L’insurrezione si estese su tutta la faccia dell’isola: Girgenti, Catania, Messina, Caltanissetta, Trapani, Siracusa, l’una dopo l’altra seguirono tutte l’esempio di Palermo. I soldati di guarnigione deposero in alcuni luoghi le armi, in altri furono pienamente disfatti, in altri si ritirarono nei forti, come a Messina, dalla cittadella mantenendo contro la città il fuoco. L’ultima città di qualche importanza unitasi a quel movimento, fu Noto. L’adesione di essa avvenne il 4 febbrajo; e lo stesso giorno la bandiera tricolore sventolava sulle mura della fortezza di Castellammare. Allora il Comitato Generale di Palermo, costituito per dirigere convenientemente l’insurrezione, assunse i poteri e il titolo di Governo Provvisorio della Sicilia; e ne era Presidente il venerando Ruggiero Settimo.

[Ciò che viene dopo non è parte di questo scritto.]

import Literature.NumberTheory.Automorphic.HilbertPartialHasseWeightShifting
import Mathlib.NumberTheory.NumberField.Discriminant.Different
import Mathlib.RingTheory.Valuation.Integral
import Mathlib.FieldTheory.PrimitiveElement
import Mathlib.LinearAlgebra.FreeModule.Finite.Matrix
import Mathlib.Algebra.Algebra.Hom.Rat
import HarnessLib

/-!
# The Frobenius permutation of the embeddings of a totally real field at an unramified prime

Proofs attached to `Literature.NumberTheory.Automorphic.HilbertPartialHasseWeightShifting`
(Emerton–Reduzzi–Xiao 2017, §3.1): the bookkeeping of the partial Hasse invariants is indexed
by the set `Σ` of embeddings `τ : 𝓞 L / p → 𝔽`, which for `p` **unramified** in `L` is
identified, through `ι : ℚ̄_p ≃ ℂ`, with the set of embeddings `L →+* ℂ`, the arithmetic
Frobenius `σ` of `𝔽` acting on `Σ` by `τ ↦ σ ∘ τ` (ERX §3.1, first paragraph: "The chosen
embedding `ℚ̄ → ℚ̄_p` allows us to identify `Σ` with the set of `p`-adic embeddings `F → ℚ̄_p`,
and hence with the set of ring homomorphisms from `𝓞_F/(p)` to `𝔽`").  The named fact records
this action as a function `Fr` with `IsFrobeniusTwist p ι β (Fr β)` for all `β`.  This file
PROVES that identification — the reduction map `(L →+* ℚ̄_p) → (𝓞 L →+* ℤ̄_p/𝔪)` is a
bijection when `p ∤ disc L` — and derives the existence, uniqueness and bijectivity of `Fr`:

* `PadicAlgCl.norm_le_one_of_isIntegral` — algebraic integers of `ℚ̄_p` lie in the closed unit
  ball (the valuation ring is integrally closed; Mathlib `Valuation.Integers`);
  `PadicAlgCl.charP_residueField` — the residue field `ℤ̄_p/𝔪` has characteristic `p`.
* `ringHom_padicAlgCl_ext_of_forall_norm_sub_lt_one` (injectivity) — two embeddings
  `L →+* ℚ̄_p` which are congruent modulo `𝔪` on `𝓞 L` coincide, provided `p ∤ disc L`
  (Dedekind: `p ∤ disc L` iff every prime of `𝓞 L` above `p` is unramified, Mathlib
  `NumberField.not_dvd_discr_iff_forall_mem`; an unramified localisation is formally unramified
  over `ℤ`, and formally unramified algebras have unique lifts modulo any ideal `I` with
  `⋂ Iⁿ = 0`, Mathlib `Algebra.FormallyUnramified.ext_of_iInf`, applied to the ideal
  `{‖x‖ ≤ r}` of `ℤ̄_p` for some `r < 1`).
* `natCard_ringHom_padicAlgCl`, `natCard_ringHom_ringOfIntegers_le` (counting) — `L` has
  `[L:ℚ]` embeddings into `ℚ̄_p` (Mathlib `AlgHom.card`) and `𝓞 L` at most `[L:ℚ]` ring
  homomorphisms to any domain (Dedekind's independence of characters over `ℤ`, Mathlib
  `card_algHom_le_finrank`, `RingOfIntegers.rank`); hence the reduction map is bijective and
  `exists_isFrobeniusTwist`, `exists_forall_isFrobeniusTwist`: **the `Fr` quantified in the
  fact exists** (no Hensel lifting is needed for this counting argument).
* `IsFrobeniusTwist.unique` — the Frobenius twist `Fr β` of `β` is unique;
  `IsFrobeniusTwist.eq_of_eq` — `β` is recovered from `Fr β` (Frobenius is injective on the
  residue field); hence `injective_of_forall_isFrobeniusTwist`,
  `bijective_of_forall_isFrobeniusTwist`: any `Fr` as in the hypothesis of
  `HilbertPartialHasseWeightShifting` is a permutation of `L →+* ℂ` (so that the weight shift
  `β ↦ p·M (Fr β) - M β` of the fact is the vector `Σ_τ M_τ (p e_{Fr⁻¹ τ} - e_τ)` of the
  source, ERX §3.1 Remark 3.1.1), and `sum_weightShift_eq`:
  `Σ_β (p·M (Fr β) - M β) = (p - 1) Σ_β M β` (the parallel degree of `∏_τ h_τ^{M_τ}`).

What is NOT here: the discharge `HilbertPartialHasseWeightShifting_holds` itself, whose
printed proof (ERX §3.1, §4.2 Lemma 4.2.2, §4.3; Reduzzi–Xiao 2017 §4.2; Deligne–Serre 6.11)
lives on integral models of Hilbert modular varieties, their automorphic line bundles,
partial Hasse invariants and coherent cohomology — objects absent from Mathlib and from the
tree (which models Hilbert eigenforms only as regular algebraic cuspidal `π` on `GL₂(𝔸_L)`).

No new definitions and no new named facts (D-0026); Mathlib anchors: `PadicAlgCl`
(`Mathlib/NumberTheory/Padics/Complex`), `Valuation.Integers.isIntegral_iff_v_le_one`,
`NumberField.not_dvd_discr_iff_forall_mem`, `Algebra.IsUnramifiedAt`,
`Algebra.FormallyUnramified.ext_of_iInf`, `IsLocalization.lift`, `AlgHom.card`,
`card_algHom_le_finrank`, `Function.Injective.bijective_of_nat_card_le`.

## References

* M. Emerton, D. Reduzzi, L. Xiao, *Galois representations and torsion in the coherent
  cohomology of Hilbert modular varieties*, J. reine angew. Math. 726 (2017), §3.1
  (arXiv:1307.8003). [EmertonReduzziXiao2017]
* Background (extensions of valuations, Hensel's lemma, unramified extensions, Dedekind's
  independence of characters): standard; the proofs below only use the Mathlib anchors listed
  above. [folklore]
-/
noncomputable section

open scoped NumberField NNReal
open NumberField

namespace Literature.NumberTheory.Automorphic

/-! ### The closed unit ball of `ℚ̄_p` -/

section PadicAlgClIntegers

variable (p : ℕ) [Fact p.Prime]

/-- Membership in the valuation ring of `ℚ̄_p` is `‖x‖ ≤ 1`. [folklore] -/
theorem PadicAlgCl.mem_valuationSubring_iff (x : PadicAlgCl p) :
    x ∈ (Valued.v (R := PadicAlgCl p)).valuationSubring ↔ ‖x‖ ≤ 1 := by
  rw [Valuation.mem_valuationSubring_iff, PadicAlgCl.valuation_def, ← NNReal.coe_le_coe,
    coe_nnnorm, NNReal.coe_one]

/-- Membership in the maximal ideal of the valuation ring of `ℚ̄_p` is `‖x‖ < 1`. [folklore] -/
theorem PadicAlgCl.mem_maximalIdeal_iff (x : (Valued.v (R := PadicAlgCl p)).valuationSubring) :
    x ∈ IsLocalRing.maximalIdeal _ ↔ ‖(x : PadicAlgCl p)‖ < 1 := by
  rw [IsLocalRing.mem_maximalIdeal, mem_nonunits_iff]
  constructor
  · intro h
    by_contra hlt
    have h1 : ‖(x : PadicAlgCl p)‖ = 1 :=
      le_antisymm ((PadicAlgCl.mem_valuationSubring_iff p _).1 x.2) (not_lt.1 hlt)
    have hx0 : (x : PadicAlgCl p) ≠ 0 := by
      intro h0; rw [h0, norm_zero] at h1; exact zero_ne_one h1
    have hinv : (x : PadicAlgCl p)⁻¹ ∈ (Valued.v (R := PadicAlgCl p)).valuationSubring := by
      rw [PadicAlgCl.mem_valuationSubring_iff, norm_inv, h1, inv_one]
    refine h ⟨⟨x, ⟨(x : PadicAlgCl p)⁻¹, hinv⟩, ?_, ?_⟩, rfl⟩
    · exact Subtype.ext (mul_inv_cancel₀ hx0)
    · exact Subtype.ext (inv_mul_cancel₀ hx0)
  · intro h hu
    obtain ⟨u, rfl⟩ := hu
    have h1 : ‖((u : (Valued.v (R := PadicAlgCl p)).valuationSubring) : PadicAlgCl p)‖ *
        ‖((u⁻¹ : _) : PadicAlgCl p)‖ = 1 := by
      rw [← norm_mul, ← Subring.coe_mul]
      change ‖(((u * u⁻¹ : (Valued.v (R := PadicAlgCl p)).valuationSubringˣ) :
        (Valued.v (R := PadicAlgCl p)).valuationSubring) : PadicAlgCl p)‖ = 1
      rw [mul_inv_cancel, Units.val_one, OneMemClass.coe_one, norm_one]
    have h2 : ‖((u⁻¹ : _) : PadicAlgCl p)‖ ≤ 1 :=
      (PadicAlgCl.mem_valuationSubring_iff p _).1 (u⁻¹).1.2
    have h3 : ‖((u : (Valued.v (R := PadicAlgCl p)).valuationSubring) : PadicAlgCl p)‖ *
        ‖((u⁻¹ : _) : PadicAlgCl p)‖ ≤
        ‖((u : (Valued.v (R := PadicAlgCl p)).valuationSubring) : PadicAlgCl p)‖ * 1 :=
      mul_le_mul_of_nonneg_left h2 (norm_nonneg _)
    rw [h1, mul_one] at h3
    exact absurd h (not_lt.2 h3)

/-- **Algebraic integers of `ℚ̄_p` have norm at most one**: the valuation ring of the
(spectral) `p`-adic norm is integrally closed and contains `ℤ`. [folklore] -/
theorem PadicAlgCl.norm_le_one_of_isIntegral {x : PadicAlgCl p} (hx : IsIntegral ℤ x) :
    ‖x‖ ≤ 1 := by
  have hv := Valuation.integer.integers (Valued.v (R := PadicAlgCl p))
  have hx' : IsIntegral (Valued.v (R := PadicAlgCl p)).integer x := hx.tower_top
  have h := (hv.isIntegral_iff_v_le_one).mp hx'
  rw [PadicAlgCl.valuation_def] at h
  exact_mod_cast h

/-- The prime `p` lies in the open unit ball of `ℚ̄_p`: `‖p‖ = p⁻¹ < 1`. [folklore] -/
theorem PadicAlgCl.norm_natCast_p_lt_one : ‖(p : PadicAlgCl p)‖ < 1 := by
  rw [← map_natCast (algebraMap ℚ_[p] (PadicAlgCl p)) p, PadicAlgCl.norm_extends]
  exact Padic.norm_p_lt_one

/-- **The residue field of `ℤ̄_p` has characteristic `p`** (`‖p‖ < 1`). [folklore] -/
theorem PadicAlgCl.charP_residueField :
    CharP (IsLocalRing.ResidueField (Valued.v (R := PadicAlgCl p)).valuationSubring) p := by
  have hp0 : (IsLocalRing.residue (Valued.v (R := PadicAlgCl p)).valuationSubring)
      (p : (Valued.v (R := PadicAlgCl p)).valuationSubring) = 0 := by
    rw [IsLocalRing.residue_eq_zero_iff, PadicAlgCl.mem_maximalIdeal_iff]
    simpa using PadicAlgCl.norm_natCast_p_lt_one p
  exact (CharP.charP_iff_prime_eq_zero Fact.out).2 (by simpa using hp0)

/-- **Frobenius is injective on the residue field of `ℤ̄_p`**: for `u, v` in the valuation
ring, `u ^ p ≡ v ^ p` modulo the maximal ideal forces `u ≡ v` (the residue field has
characteristic `p`, where `(u - v)^p = u^p - v^p`, and is reduced). [folklore] -/
theorem PadicAlgCl.norm_sub_lt_one_of_norm_pow_sub_pow_lt_one {u v : PadicAlgCl p}
    (hu : ‖u‖ ≤ 1) (hv : ‖v‖ ≤ 1) (h : ‖u ^ p - v ^ p‖ < 1) : ‖u - v‖ < 1 := by
  set O := (Valued.v (R := PadicAlgCl p)).valuationSubring with hO
  let u' : O := ⟨u, (PadicAlgCl.mem_valuationSubring_iff p u).2 hu⟩
  let v' : O := ⟨v, (PadicAlgCl.mem_valuationSubring_iff p v).2 hv⟩
  haveI : CharP (IsLocalRing.ResidueField O) p := PadicAlgCl.charP_residueField p
  have hred : IsLocalRing.residue O (u' ^ p - v' ^ p) = 0 := by
    rw [IsLocalRing.residue_eq_zero_iff, PadicAlgCl.mem_maximalIdeal_iff]
    simpa [u', v'] using h
  have hzero : (IsLocalRing.residue O u' - IsLocalRing.residue O v') ^ p = 0 := by
    rw [sub_pow_char, ← map_pow, ← map_pow, ← map_sub, hred]
  have huv : IsLocalRing.residue O (u' - v') = 0 := by
    rw [map_sub]; exact pow_eq_zero_iff (Nat.Prime.ne_zero Fact.out) |>.1 hzero
  rw [IsLocalRing.residue_eq_zero_iff, PadicAlgCl.mem_maximalIdeal_iff] at huv
  simpa [u', v'] using huv

end PadicAlgClIntegers

/-! ### Embeddings into `ℚ̄_p` congruent modulo `𝔪` coincide when `p` is unramified -/

section Unramified

variable {p : ℕ} [Fact p.Prime] {L : Type*} [Field L] [NumberField L]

Come abbiamo già detto, un nuovo ordine politico di cose era stato intanto inaugurato a Napoli: circostanza che dava belle speranze di un pronto accomodamento fra i due paesi. Poco tempo dopo furono infatti cominciate le trattazioni — sotto gli auspici di lord Minto — fra il Governo napolitano e quel di Sicilia, intorno alle quali vogliamo soltanto osservare che, per parte del Governo di Napoli, esse furono cominciate e proseguite senza quello spirito di rettitudine e di conciliazione, per cui solo, se non interamente dissipata, potevasi diminuire la diffidenza da deplorabili fatti antecedenti radicata nell’animo dei Siciliani. La verità di questa asserzione apparisce chiara a chiunque si voglia prender l’incomodo di percorrere la corrispondenza ufficiale tenuta in quel tempo da lord Minto col visconte Palmerston. «Io comincio,» scrive lord Minto a lord Mount Edgecumbe in Palermo, «comincio a credere molto seriamente che qui (in Napoli) non si abbia intenzione di venire ad amichevole accordo; e tutto quello che è stato fatto o si fa, non tenda ad altro che a prepararsi per le ostilità, e assicurare gli ajuti stranieri.» Questo è il senso della lettera di Sua Signoria data in febbrajo 1848.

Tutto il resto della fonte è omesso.